Be very wary of anyone that has trouble distinguishing "devops" from system
administration with modernized toolsets, especially if they aren't talking
about deploying in-house software. Those are the kinds of organizations that
are so far behind technology curves they'll drag you down as a vendor,
contractor, or employee trying to support them if you don't hold them at arm's
length. Because if you're not competent at basic system administration, I
doubt spending money on any form of "devops" by any definition will be useful
- think of the "you must be this tall to use microservices" concept.

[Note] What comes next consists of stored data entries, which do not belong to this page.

include hσ in
/-- **Steps 4–5.** If `g₂₁ = e`, `g₁₁ e = 0`, `e g₂₂ = 0` then `g = m · w_E · n` with `m` a Levi element and `n` unipotent, both in
`P ∩ U₁`: the relations give `e a = 0 = d e`, `d* a = a* d = a d* = d a* = f`, the Levi element `diag(e + d*, e + a*)` (inverse
`diag(e + a, e + d)`) carries `g` to `[[f, b'], [e, f]] = w_E · n(f b')`. [folklore] -/
private theorem step45 {χ : ι → K} (hχ : ∀ i, χ i = 0 ∨ χ i = 1) {g : GL (ι ⊕ ι) K} (hg : Reduced σ χ g)
    (hae : (g : Matrix (ι ⊕ ι) (ι ⊕ ι) K).toBlocks₁₁ * Matrix.diagonal χ = 0)
    (hed : Matrix.diagonal χ * (g : Matrix (ι ⊕ ι) (ι ⊕ ι) K).toBlocks₂₂ = 0) :
    ∃ m q : GL (ι ⊕ ι) K, m ∈ U1 σ ∧ q ∈ U1 σ ∧ IsBlockUpper m ∧ IsBlockUpper q ∧
      m * g = partialWeyl (Matrix.diagonal χ) (diagonal01_mul_self χ hχ) * q := by
  obtain ⟨⟨h11, h12, h21, -⟩, ⟨s11, -, s21, -⟩⟩ := blocks_rel_one σ hg.mem
  set e := Matrix.diagonal χ with he
  set f : Matrix ι ι K := 1 - e with hf
  set M := (g : Matrix (ι ⊕ ι) (ι ⊕ ι) K) with hM
  set a := M.toBlocks₁₁
  set b := M.toBlocks₁₂
  set d := M.toBlocks₂₂
  have hc : M.toBlocks₂₁ = e := hg.block₂₁
  have hMblk : M = Matrix.fromBlocks a b e d := by rw [← hc]; exact (Matrix.fromBlocks_toBlocks M).symm
  have hee : e * e = e := diagonal01_mul_self χ hχ
  have hes : (e.map σ)ᵀ = e := star_diagonal01 σ χ hχ
  have hef : e * f = 0 := self_mul_compl hee
  have hfe : f * e = 0 := compl_mul_self hee
  have hff : f * f = f := compl_mul_compl hee
  have hepf : e + f = 1 := by rw [hf, add_sub_cancel]
  have hfs : (f.map σ)ᵀ = f := by rw [hf, star_sub', hes, star_one']
  rw [hc] at h11 h12 h21 s11 s21
  rw [hes] at h11 h12 s11 s21
  -- (i) `e a = 0`, `d e = 0`, hence `a e = 0`, `e d = 0` are all four available
  have heaf : e * a * f = 0 := by
    have := congrArg (· * f) h11
    simpa only [Matrix.add_mul, Matrix.mul_assoc, hef, Matrix.mul_zero, add_zero, Matrix.zero_mul] using this
  have hea : e * a = 0 := by
    have : e * a = e * a * e + e * a * f := by rw [← Matrix.mul_add, hepf, Matrix.mul_one]
    rw [this, heaf, add_zero, Matrix.mul_assoc, hae, Matrix.mul_zero]
  have hfde : f * d * e = 0 := by
    have := congrArg (f * ·) s21
    simpa only [Matrix.mul_add, ← Matrix.mul_assoc, hfe, Matrix.zero_mul, zero_add, Matrix.mul_zero] using this
  have hde : d * e = 0 := by
    have : d * e = e * d * e + f * d * e := by rw [← Matrix.add_mul, ← Matrix.add_mul, hepf, Matrix.one_mul]
    rw [this, hfde, add_zero, Matrix.mul_assoc, ← Matrix.mul_assoc e d e, hed, Matrix.zero_mul]
  have haes : e * (a.map σ)ᵀ = 0 := by rw [← hes, ← star_mul' σ, hae, star_zero']
  have hase : (a.map σ)ᵀ * e = 0 := by rw [← hes, ← star_mul' σ, hea, star_zero']
  have hdes : (d.map σ)ᵀ * e = 0 := by rw [← hes, ← star_mul' σ, hed, star_zero']
  have heds : e * (d.map σ)ᵀ = 0 := by rw [← hes, ← star_mul' σ, hde, star_zero']
  -- (ii) `a = a f`, `d = f d` and the four products
  have haf : a * f = a := by rw [hf, Matrix.mul_sub, Matrix.mul_one, hae, sub_zero]
  have hfd : f * d = d := by rw [hf, Matrix.sub_mul, Matrix.one_mul, hed, sub_zero]
  have hdsa : (d.map σ)ᵀ * a = f := by
    -- `d* a + b* e = 1`, times `f` on the right: `d* a f = f`
    have := congrArg (· * f) h21
    simp only [Matrix.add_mul, Matrix.mul_assoc, hef, Matrix.mul_zero, add_zero, Matrix.one_mul] at this
    rwa [haf] at this
  have hasd : (a.map σ)ᵀ * d = f := by
    -- `e b + a* d = 1`, times `f` on the left: `f a* d = f`; and `a* d = f a* d` since `e a* = 0`… use `a* = (e+f) a*`
    have := congrArg (f * ·) h12
    simp only [Matrix.mul_add, ← Matrix.mul_assoc, hfe, Matrix.zero_mul, zero_add, Matrix.mul_one] at this
    have h' : (a.map σ)ᵀ * d = f * (a.map σ)ᵀ * d := by
      conv_lhs => rw [← Matrix.one_mul ((a.map σ)ᵀ), ← hepf, Matrix.add_mul, haes, zero_add]
    rw [h', this]
  have hads : a * (d.map σ)ᵀ = f := by
    -- `a d* + b e = 1`; `a = a f`… multiply by `f` on both sides
    have := congrArg (fun z => f * z * f) s11
    simp only [Matrix.mul_add, Matrix.add_mul, Matrix.mul_assoc, hef, Matrix.mul_zero, add_zero, Matrix.mul_one] at this
    -- `this : f * (a * (d* * f)) = f * f`
    have h1 : a = f * a := by rw [hf, Matrix.sub_mul, Matrix.one_mul, hea, sub_zero]
    have h2 : (d.map σ)ᵀ = (d.map σ)ᵀ * f := by rw [hf, Matrix.mul_sub, Matrix.mul_one, hdes, sub_zero]
    rw [h1, h2, Matrix.mul_assoc, this, hff]
  have hdas : d * (a.map σ)ᵀ = f := by
    rw [← star_star' σ hσ d, ← star_mul' σ, hads, hfs]
  -- (iii) the Levi element `diag(e + d*, e + a*)` with inverse `diag(e + a, e + d)`
  have I1 : (e + (d.map σ)ᵀ) * (e + a) = 1 := by
    rw [Matrix.add_mul, Matrix.mul_add, Matrix.mul_add, hee, hea, hdsa, hdes, add_zero, zero_add, hepf]
  have I2 : (e + a) * (e + (d.map σ)ᵀ) = 1 := mul_eq_one_comm.1 I1
  have I3 : (e + (a.map σ)ᵀ) * (e + d) = 1 := by
    rw [Matrix.add_mul, Matrix.mul_add, Matrix.mul_add, hee, hed, hase, hasd, add_zero, zero_add, hepf]
  have I4 : (e + d) * (e + (a.map σ)ᵀ) = 1 := mul_eq_one_comm.1 I3
  let m : GL (ι ⊕ ι) K := blockDiagUnit (e + (d.map σ)ᵀ) (e + (a.map σ)ᵀ) (e + a) (e + d) I1 I3 I2 I4
  have hmU : m ∈ U1 σ := by
    refine blockDiagUnit_mem σ ?_ ?_
    · rw [star_add', hes, star_star' σ hσ]; exact I4
    · rw [star_add', hes, star_star' σ hσ]; exact I2
  -- (iv) `m g = [[f, b'], [e, f]]`, `b' = (e + d*) b`
  set b' := (e + (d.map σ)ᵀ) * b with hb'
  have hmg : ((m * g : GL (ι ⊕ ι) K) : Matrix (ι ⊕ ι) (ι ⊕ ι) K) = Matrix.fromBlocks f b' e f := by
    rw [Units.val_mul, coe_blockDiagUnit, ← hM, hMblk, Matrix.fromBlocks_multiply]
    simp only [Matrix.zero_mul, add_zero, zero_add]
    rw [Matrix.add_mul e ((d.map σ)ᵀ) a, hea, hdsa, zero_add, Matrix.add_mul e ((a.map σ)ᵀ) e, hee, hase, add_zero,
      Matrix.add_mul e ((a.map σ)ᵀ) d, hed, hasd, zero_add]
  -- (v) relations for `m g`: `e b' = e`, `f b' + b'* f = 0`
  have hmgU : m * g ∈ U1 σ := (U1 σ).mul_mem hmU hg.mem
  obtain ⟨⟨-, -, r21₀, r22₀⟩, -⟩ := blocks_rel_one σ hmgU
  have r21 : f + (b'.map σ)ᵀ * e = 1 := by
    simpa only [hmg, Matrix.toBlocks_fromBlocks₁₁, Matrix.toBlocks_fromBlocks₁₂, Matrix.toBlocks_fromBlocks₂₁,
      Matrix.toBlocks_fromBlocks₂₂, hfs, hff] using r21₀
  have r22 : f * b' + (b'.map σ)ᵀ * f = 0 := by
    simpa only [hmg, Matrix.toBlocks_fromBlocks₁₁, Matrix.toBlocks_fromBlocks₁₂, Matrix.toBlocks_fromBlocks₂₁,
      Matrix.toBlocks_fromBlocks₂₂, hfs] using r22₀
  -- `r21 : f + b'* e = 1` ⇒ `b'* e = e` ⇒ `e b' = e`
  have hbse : (b'.map σ)ᵀ * e = e := by
    have := congrArg (fun z => z - f) r21
    simpa only [add_sub_cancel_left, ← hepf, add_sub_cancel_right] using this
  have heb : e * b' = e := by
    have := congrArg (fun z => (z.map σ)ᵀ) hbse
    simpa only [star_mul' σ, hes, star_star' σ hσ] using this
  -- (vi) `z = f b'` is skew and `m g = w_E n(z)`
  set z := f * b' with hz
  have hzskew : z + (z.map σ)ᵀ = 0 := by rw [hz, star_mul' σ, hfs]; exact r22
  have hzU : upperUnipotent z ∈ U1 σ := upperUnipotent_mem_one σ hzskew
  have hfz : f * z = f * b' := by rw [hz, ← Matrix.mul_assoc, hff]
  have hez : e * z = 0 := by rw [hz, ← Matrix.mul_assoc, hef, Matrix.zero_mul]
  have hwz : ((partialWeyl e hee * upperUnipotent z : GL (ι ⊕ ι) K) : Matrix (ι ⊕ ι) (ι ⊕ ι) K) = Matrix.fromBlocks f b' e f := by
    rw [Units.val_mul, coe_partialWeyl]
    show Matrix.fromBlocks (1 - e) e e (1 - e) * Matrix.fromBlocks 1 z 0 1 = _
    rw [Matrix.fromBlocks_multiply, ← hf]
    simp only [Matrix.mul_one, Matrix.mul_zero, add_zero, hfz, hez, zero_add]
    congr 1
    -- `f b' + e = b'` since `e b' = e`
    calc f * b' + e = f * b' + e * b' := by rw [heb]
      _ = b' := by rw [← Matrix.add_mul, add_comm, hepf, Matrix.one_mul]
  refine ⟨m, upperUnipotent z, hmU, hzU, isBlockUpper_blockDiagUnit, isBlockUpper_upperUnipotent' z, Units.ext ?_⟩
  rw [hmg, hwz]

The worst is if there's something about culture that's the fundamental goal,
the larger the company the more clients seem interested in essentially under-
market-rate management consulting by using engineers than MBAs. These also
tend to be the same companies that seem to incessantly talk about "it's hard
to turn around an aircraft carrier" and have probably discouraged and
disengaged employees enough that any form of bottom-up culture change is
hampered before it can take off.

------
nicolashahn
DevOps to engineers is the pit crew to the Formula 1 driver.

------
rospaya
Can anyone answer what DevOps actually is? Like in practice? Every single
definition I saw is just buzzwords, and inconsistent at that.

------
tzs
> By Justin Arbuckle

...

> Data Economy published an editorial by our own Justin Arbuckle

...

> Justin urges us all to move past buzzwords

...

> As Justin

...

> Author Justin Arbuckle

Is tzs the only one who finds writing about oneself in third person a bit odd?